Summary: This sermon looks at the Israelites' "return to worship" after the exile. Makes a great sermon for returning to worship, and for adjusting to changes in this new world and setting.

A few weeks ago, I was able to go back to Illinois and to see my brother confirmed. Before the service, it was nice to walk around and to visit the church I used to call “home.” There’s something nice and nostagilc about being back in places like that. I often see it here at Christmas and Easter when people roam the hall looking at the old Confirmation pictures. As I was recalling memories that morning, one memory popped into my head as I looked out the hallway window. It was an event that happened about 18 years ago at this point, just right outside it. It was when the congregation broke ground to celebrate the new sanctuary that would be built. I was one of the people chosen to help do that, and I remember my grandmother getting me a grey Ralph Lauren Polo to wear for it. That bright sunny day was a moment of great celebration and excitement. A new chapter was before us as a congregation. In our Old Testament text, we see a very similar event and celebration: the people celebrating the laying of the foundation for the temple that would be rebuilt. As we look at this text this morning, and as we dive deeper into it, we see how relevant and applicable this text still is for our lives some 2,500 years later!

In 2010, I had the chance to go to Germany, and one of the places that I went to was Dresden. Dresden is an important cultural city in Germany, and one of the country’s largest. In World War II, it was controversially bombed and destroyed, and then occupied by the Soviets after the war. As we drove into the city, I was intrigued by what I saw. There were still ruins there some 65 years later! I saw the remains of bombed and burned buildings in the midst of overgrowth and unkept plant life. I couldn’t believe that they hadn’t cleared it out after all these years.

This is Jerusalem and Judah. Jerusalem and Judah had been captured and destroyed for a third and final time in 587 B. C. Solomon’s temple had been looted and destroyed. Anything of value in it had been carried off to Babylon. The city was burned, homes and palaces were leveled. The important city wall was torn down, and the gates charred and smashed. The people were exiled and sent over hundreds of miles away. This was 587 B. C.

In our text, which takes place 50 years later in April or May of 536, things aren’t much different. Jerusalem and Judah are still in shambles and ruin. The gates are still unhinged and collapsed. The wall is still down. Parts of the city are still impassible (and will be for the next 100 years until Nehemiah comes!). The country and city is still in ruins. They are still conquered. They are still mocked and scorned among the nations. They are in economic ruin, social disarray, and on the verge of spiritual collapse. Their world and home is forever changed. To use the phrase of the age, this is their new “normal.” Their lives are in ruins.

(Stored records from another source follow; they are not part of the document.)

import Summits.Ventures.PercRepro.C041FiveExitZone
import Summits.Ventures.PercRepro.C041TwoExitCount

/-!
# ROW C-041 — THE FIVE-EXIT ATTACHMENT: the anchor classes as conditions on the sextuple (p6, gen 31; groundwork
for r = 5, step (2) of the recipe — the same shape as `C041FourExitCount`)

`stateEquiv5`, **`fibCond5`**, `mem_Fset_iff5` … `mem_IBset_iff5`, `fib5`, `mem_fib5`; the 203 status patterns
(`genr.py 5`), their membership forms, counts and the assembly are the generators' (gen4mem.py / gen4count.py /
gen4main.py generalised to five exits).
-/

namespace PercRepro

namespace ZoneZ

namespace TwoExit

open ZoneData Pendant AnchorGlue Finset

variable {V₁ E₁ U₁ U₂ V E T₁ T₂ V' E' T₁' T₂' V'' E'' T₁'' T₂'' V''' E''' T₁''' T₂''' V'''' E'''' T₁'''' T₂'''' : Type}
variable (Z₁ : ZoneData V₁ E₁ U₁ U₂) (u u' u'' u''' u'''' : V₁) (Z : ZoneData V E T₁ T₂) (a : V)
  (Z' : ZoneData V' E' T₁' T₂') (a' : V') (Z'' : ZoneData V'' E'' T₁'' T₂'') (a'' : V'')
  (Z''' : ZoneData V''' E''' T₁''' T₂''') (a''' : V''') (Z'''' : ZoneData V'''' E'''' T₁'''' T₂'''') (a'''' : V'''')
  (a₁ : V₁)

/-- The states of the five-exit attachment: a colouring of `Z₁` and the states of the five zones. -/
def stateEquiv5 :
    State (((((E₁ ⊕ E') ⊕ E) ⊕ E'') ⊕ E''') ⊕ E'''') ((((T₁' ⊕ T₁) ⊕ T₁'') ⊕ T₁''') ⊕ T₁'''')
        ((((T₂' ⊕ T₂) ⊕ T₂'') ⊕ T₂''') ⊕ T₂'''') ≃
      (E₁ → Bool) × State E' T₁' T₂' × State E T₁ T₂ × State E'' T₁'' T₂'' × State E''' T₁''' T₂''' ×
        State E'''' T₁'''' T₂'''' where
  toFun σ := (col₁₅ σ, st'₅ σ, st₅ σ, st''₅ σ, st'''₅ σ, st''''₅ σ)
  invFun p := (Sum.elim (Sum.elim (Sum.elim (Sum.elim (Sum.elim p.1 p.2.1.1) p.2.2.1.1) p.2.2.2.1.1) p.2.2.2.2.1.1)
      p.2.2.2.2.2.1,
    Sum.elim (Sum.elim (Sum.elim (Sum.elim p.2.1.2.1 p.2.2.1.2.1) p.2.2.2.1.2.1) p.2.2.2.2.1.2.1) p.2.2.2.2.2.2.1,
    Sum.elim (Sum.elim (Sum.elim (Sum.elim p.2.1.2.2 p.2.2.1.2.2) p.2.2.2.1.2.2) p.2.2.2.2.1.2.2) p.2.2.2.2.2.2.2)
  left_inv σ := by
    obtain ⟨c, m₁, m₂⟩ := σ
    refine Prod.ext ?_ (Prod.ext ?_ ?_)
    · funext e
      rcases e with ((((e | e) | e) | e) | e) | e <;> rfl
    · funext t
      rcases t with (((t | t) | t) | t) | t <;> rfl
    · funext t
      rcases t with (((t | t) | t) | t) | t <;> rfl
  right_inv p := by
    obtain ⟨ω, ⟨c', m₁', m₂'⟩, ⟨c, m₁, m₂⟩, ⟨c'', m₁'', m₂''⟩, ⟨c''', m₁''', m₂'''⟩, ⟨c'''', m₁'''', m₂''''⟩⟩ := p
    rfl

/-- The equivalence, applied. -/
theorem stateEquiv5_apply
    (σ : State (((((E₁ ⊕ E') ⊕ E) ⊕ E'') ⊕ E''') ⊕ E'''') ((((T₁' ⊕ T₁) ⊕ T₁'') ⊕ T₁''') ⊕ T₁'''')
      ((((T₂' ⊕ T₂) ⊕ T₂'') ⊕ T₂''') ⊕ T₂'''')) :
    stateEquiv5 σ = (col₁₅ σ, st'₅ σ, st₅ σ, st''₅ σ, st'''₅ σ, st''''₅ σ) := rfl

/-- The condition on a colouring `ω` of `Z₁` and states of the five zones for the corresponding state of the
five-exit attachment to lie in the anchor class `(c1, c2, k)` (`C041FiveExitZone`). -/
def fibCond5 (ω : E₁ → Bool) (c1 c2 k : Bool) (τ' : State E' T₁' T₂') (τ : State E T₁ T₂)
    (τ'' : State E'' T₁'' T₂'') (τ''' : State E''' T₁''' T₂''') (τ'''' : State E'''' T₁'''' T₂'''') : Prop :=
  Z'.adm τ' ∧ Z.adm τ ∧ Z''.adm τ'' ∧ Z'''.adm τ''' ∧ Z''''.adm τ'''' ∧
    ¬ (((a' ∈ Z'.D τ' ∧ Z₁.Mg u u' ω) ∨ a ∈ Z.D τ) ∧ ((a' ∈ Z'.D2 τ' ∧ Z₁.Mg u u' ω) ∨ a ∈ Z.D2 τ)) ∧
    ¬ (((a' ∈ Z'.D τ' ∧ Z₁.Mg u'' u' ω) ∨ (a ∈ Z.D τ ∧ Z₁.Mg u'' u ω) ∨ a'' ∈ Z''.D τ'') ∧
      ((a' ∈ Z'.D2 τ' ∧ Z₁.Mg u'' u' ω) ∨ (a ∈ Z.D2 τ ∧ Z₁.Mg u'' u ω) ∨ a'' ∈ Z''.D2 τ'')) ∧
    ¬ (((a' ∈ Z'.D τ' ∧ Z₁.Mg u''' u' ω) ∨ (a ∈ Z.D τ ∧ Z₁.Mg u''' u ω) ∨ (a'' ∈ Z''.D τ'' ∧ Z₁.Mg u''' u'' ω) ∨
        a''' ∈ Z'''.D τ''') ∧
      ((a' ∈ Z'.D2 τ' ∧ Z₁.Mg u''' u' ω) ∨ (a ∈ Z.D2 τ ∧ Z₁.Mg u''' u ω) ∨ (a'' ∈ Z''.D2 τ'' ∧ Z₁.Mg u''' u'' ω) ∨
        a''' ∈ Z'''.D2 τ''')) ∧
    ¬ (((a' ∈ Z'.D τ' ∧ Z₁.Mg u'''' u' ω) ∨ (a ∈ Z.D τ ∧ Z₁.Mg u'''' u ω) ∨ (a'' ∈ Z''.D τ'' ∧ Z₁.Mg u'''' u'' ω) ∨
        (a''' ∈ Z'''.D τ''' ∧ Z₁.Mg u'''' u''' ω) ∨ a'''' ∈ Z''''.D τ'''') ∧
      ((a' ∈ Z'.D2 τ' ∧ Z₁.Mg u'''' u' ω) ∨ (a ∈ Z.D2 τ ∧ Z₁.Mg u'''' u ω) ∨ (a'' ∈ Z''.D2 τ'' ∧ Z₁.Mg u'''' u'' ω) ∨
        (a''' ∈ Z'''.D2 τ''' ∧ Z₁.Mg u'''' u''' ω) ∨ a'''' ∈ Z''''.D2 τ'''')) ∧
    (c1 = true → ¬ ((a' ∈ Z'.D τ' ∧ Z₁.Mg a₁ u' ω) ∨ (a ∈ Z.D τ ∧ Z₁.Mg a₁ u ω) ∨
      (a'' ∈ Z''.D τ'' ∧ Z₁.Mg a₁ u'' ω) ∨ (a''' ∈ Z'''.D τ''' ∧ Z₁.Mg a₁ u''' ω) ∨
      (a'''' ∈ Z''''.D τ'''' ∧ Z₁.Mg a₁ u'''' ω))) ∧
    (c2 = true → ¬ ((a' ∈ Z'.D2 τ' ∧ Z₁.Mg a₁ u' ω) ∨ (a ∈ Z.D2 τ ∧ Z₁.Mg a₁ u ω) ∨
      (a'' ∈ Z''.D2 τ'' ∧ Z₁.Mg a₁ u'' ω) ∨ (a''' ∈ Z'''.D2 τ''' ∧ Z₁.Mg a₁ u''' ω) ∨
      (a'''' ∈ Z''''.D2 τ'''' ∧ Z₁.Mg a₁ u'''' ω))) ∧
    (k = true → ((Z₁.Rd a₁ u' ω → Z'.blueK {a'} τ') ∧ (Z₁.Rd a₁ u ω → Z.blueK {a} τ) ∧
      (Z₁.Rd a₁ u'' ω → Z''.blueK {a''} τ'') ∧ (Z₁.Rd a₁ u''' ω → Z'''.blueK {a'''} τ''') ∧
      (Z₁.Rd a₁ u'''' ω → Z''''.blueK {a''''} τ'''')))

section Counts

variable [Fintype E₁] [DecidableEq E₁] [Fintype E] [DecidableEq E] [Fintype T₁] [DecidableEq T₁]
  [Fintype T₂] [DecidableEq T₂] [Fintype E'] [DecidableEq E'] [Fintype T₁'] [DecidableEq T₁']
  [Fintype T₂'] [DecidableEq T₂'] [Fintype E''] [DecidableEq E''] [Fintype T₁''] [DecidableEq T₁'']
  [Fintype T₂''] [DecidableEq T₂''] [Fintype E'''] [DecidableEq E'''] [Fintype T₁'''] [DecidableEq T₁''']
  [Fintype T₂'''] [DecidableEq T₂'''] [Fintype E''''] [DecidableEq E''''] [Fintype T₁''''] [DecidableEq T₁'''']
  [Fintype T₂''''] [DecidableEq T₂'''']

variable (σ : State (((((E₁ ⊕ E') ⊕ E) ⊕ E'') ⊕ E''') ⊕ E'''') ((((T₁' ⊕ T₁) ⊕ T₁'') ⊕ T₁''') ⊕ T₁'''')
  ((((T₂' ⊕ T₂) ⊕ T₂'') ⊕ T₂''') ⊕ T₂''''))

/-- `F`: the class `(T, T, F)`. -/
theorem mem_Fset_iff5 :
    σ ∈ (glue5 Z₁ u u' u'' u''' u'''' Z a Z' a' Z'' a'' Z''' a''' Z'''' a'''').Fset
        (Sum.inl (Sum.inl (Sum.inl (Sum.inl (Sum.inl a₁))))) ↔
      fibCond5 Z₁ u u' u'' u''' u'''' Z a Z' a' Z'' a'' Z''' a''' Z'''' a'''' a₁ (col₁₅ σ) true true false (st'₅ σ)
        (st₅ σ) (st''₅ σ) (st'''₅ σ) (st''''₅ σ) := by
  rw [mem_Fset, adm₅_iff, anchor₅_mem_D_iff, anchor₅_mem_D2_iff]
  simp only [fibCond5, Bool.false_eq_true, false_implies, and_true, true_implies, and_assoc]

/-- `F + T₁`: the class `(F, T, F)`. -/
theorem mem_FAset_iff5 :
    σ ∈ (glue5 Z₁ u u' u'' u''' u'''' Z a Z' a' Z'' a'' Z''' a''' Z'''' a'''').FAset
        (Sum.inl (Sum.inl (Sum.inl (Sum.inl (Sum.inl a₁))))) ↔
      fibCond5 Z₁ u u' u'' u''' u'''' Z a Z' a' Z'' a'' Z''' a''' Z'''' a'''' a₁ (col₁₅ σ) false true false (st'₅ σ)
        (st₅ σ) (st''₅ σ) (st'''₅ σ) (st''''₅ σ) := by
  rw [mem_FAset, adm₅_iff, anchor₅_mem_D2_iff]
  simp only [fibCond5, Bool.false_eq_true, false_implies, and_true, true_implies, true_and, and_assoc]

/-- `F + T₂`: the class `(T, F, F)`. -/
theorem mem_FBset_iff5 :
    σ ∈ (glue5 Z₁ u u' u'' u''' u'''' Z a Z' a' Z'' a'' Z''' a''' Z'''' a'''').FBset
        (Sum.inl (Sum.inl (Sum.inl (Sum.inl (Sum.inl a₁))))) ↔
      fibCond5 Z₁ u u' u'' u''' u'''' Z a Z' a' Z'' a'' Z''' a''' Z'''' a'''' a₁ (col₁₅ σ) true false false (st'₅ σ)
        (st₅ σ) (st''₅ σ) (st'''₅ σ) (st''''₅ σ) := by
  rw [mem_FBset, adm₅_iff, anchor₅_mem_D_iff]
  simp only [fibCond5, Bool.false_eq_true, false_implies, and_true, true_implies, and_assoc]

/-- `I_F`: the class `(T, T, T)`. -/
theorem mem_IFset_iff5 :
    σ ∈ (glue5 Z₁ u u' u'' u''' u'''' Z a Z' a' Z'' a'' Z''' a''' Z'''' a'''').IFset
        (Sum.inl (Sum.inl (Sum.inl (Sum.inl (Sum.inl a₁))))) ↔
      fibCond5 Z₁ u u' u'' u''' u'''' Z a Z' a' Z'' a'' Z''' a''' Z'''' a'''' a₁ (col₁₅ σ) true true true (st'₅ σ)
        (st₅ σ) (st''₅ σ) (st'''₅ σ) (st''''₅ σ) := by
  rw [mem_IFset, adm₅_iff, anchor₅_mem_D_iff, anchor₅_mem_D2_iff, blueK₅_iff]
  simp only [fibCond5, true_implies, and_assoc]
  tauto

/-- `I_F + I₁`: the class `(F, T, T)`. -/
theorem mem_IAset_iff5 :
    σ ∈ (glue5 Z₁ u u' u'' u''' u'''' Z a Z' a' Z'' a'' Z''' a''' Z'''' a'''').IAset
        (Sum.inl (Sum.inl (Sum.inl (Sum.inl (Sum.inl a₁))))) ↔
      fibCond5 Z₁ u u' u'' u''' u'''' Z a Z' a' Z'' a'' Z''' a''' Z'''' a'''' a₁ (col₁₅ σ) false true true (st'₅ σ)
        (st₅ σ) (st''₅ σ) (st'''₅ σ) (st''''₅ σ) := by
  rw [mem_IAset, adm₅_iff, anchor₅_mem_D2_iff, blueK₅_iff]
  simp only [fibCond5, Bool.false_eq_true, false_implies, true_implies, true_and, and_assoc]
  tauto

/-- `I_F + I₂`: the class `(T, F, T)`. -/
theorem mem_IBset_iff5 :
    σ ∈ (glue5 Z₁ u u' u'' u''' u'''' Z a Z' a' Z'' a'' Z''' a''' Z'''' a'''').IBset
        (Sum.inl (Sum.inl (Sum.inl (Sum.inl (Sum.inl a₁))))) ↔
      fibCond5 Z₁ u u' u'' u''' u'''' Z a Z' a' Z'' a'' Z''' a''' Z'''' a'''' a₁ (col₁₅ σ) true false true (st'₅ σ)
        (st₅ σ) (st''₅ σ) (st'''₅ σ) (st''''₅ σ) := by
  rw [mem_IBset, adm₅_iff, anchor₅_mem_D_iff, blueK₅_iff]
  simp only [fibCond5, Bool.false_eq_true, false_implies, true_implies, true_and, and_assoc]
  tauto

open Classical in
/-- The fibre of the class `(c1, c2, k)` over the colouring `ω`. -/
noncomputable def fib5 (ω : E₁ → Bool) (c1 c2 k : Bool) :
    Finset (State E' T₁' T₂' × State E T₁ T₂ × State E'' T₁'' T₂'' × State E''' T₁''' T₂''' ×
      State E'''' T₁'''' T₂'''') :=
  univ.filter fun p => fibCond5 Z₁ u u' u'' u''' u'''' Z a Z' a' Z'' a'' Z''' a''' Z'''' a'''' a₁ ω c1 c2 k p.1 p.2.1
    p.2.2.1 p.2.2.2.1 p.2.2.2.2

omit [Fintype E₁] [DecidableEq E₁] in
/-- Membership in a fibre. -/
theorem mem_fib5 (ω : E₁ → Bool) (c1 c2 k : Bool)
    (p : State E' T₁' T₂' × State E T₁ T₂ × State E'' T₁'' T₂'' × State E''' T₁''' T₂''' ×
      State E'''' T₁'''' T₂'''') :
    p ∈ fib5 Z₁ u u' u'' u''' u'''' Z a Z' a' Z'' a'' Z''' a''' Z'''' a'''' a₁ ω c1 c2 k ↔
      fibCond5 Z₁ u u' u'' u''' u'''' Z a Z' a' Z'' a'' Z''' a''' Z'''' a'''' a₁ ω c1 c2 k p.1 p.2.1 p.2.2.1 p.2.2.2.1
        p.2.2.2.2 := by
  classical
  unfold fib5
  rw [Finset.mem_filter]
  exact and_iff_right (Finset.mem_univ _)

end Counts

end TwoExit

end ZoneZ

end PercRepro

We know all about ruins, don’t we? Our lives aren’t that much different than the people of Judah. We know social ruins, don’t we? We have been isolated and lonely over the last few months, separated from the ones we love and the friends we hold dear. Hugs pose a health risk, and hand shakes are a cultural no. Things like the State fair, vacations, festivals, fireworks, concerts, and carnivals are canceled. We know social ruin.

Like them, we know economic ruin. Businesses are closed, profits are down, jobs are lost; some maybe forever! We know health ruins, too. Maybe your health has been crumbling during this pandemic. Perhaps symptoms have exacerbated, maybe you can’t see the doctor right now. Maybe your mental health is beginning to teeter and totter from the stress and uncertainty of it! And there can be spiritual ruins, too. Our faith can be shaken and weakened in the face of disappointment or unanswered prayers. It can feel fatigued, or hungry during this time of pandemic. We know all about ruins. So, what do we do? What did the people of Judah do?

King Cyrus gave a decree that allowed people to return back to the country and to rebuild the temple, and to rebuild their home. So, the people rebuilt, and rebuild they did. And first things first, to rebuild the temple, they needed to relay the foundation. The appointed Levites, Jeshua, Kadmiel, and others, supervised this important work. Once it was done, they had a celebration. The people of Judah rebuilt, and started with the foundation.

When our lives and worlds are in ruins, we, too, start with and build on the foundation. What do we build with? Simple. There are two stones. The first is God’s Word. God’s Word is the source of truth and knowledge in this world. It is powerful. God’s Word contains His promises, promises like God does all things for our good, promises like we are forgiven, loved, and cared for by God. God’s Word directs, empowers, enlightens, gives life, sustains faith, and nourishes it. Jesus describes this foundation by saying, “Everyone then who hears these words of mine and does them will be like a wise man who built his house on the rock. And the rain fell, and the floods came, and the winds blew and beat on that house, but it did not fall, because it had been founded on the rock.” This foundation block will last.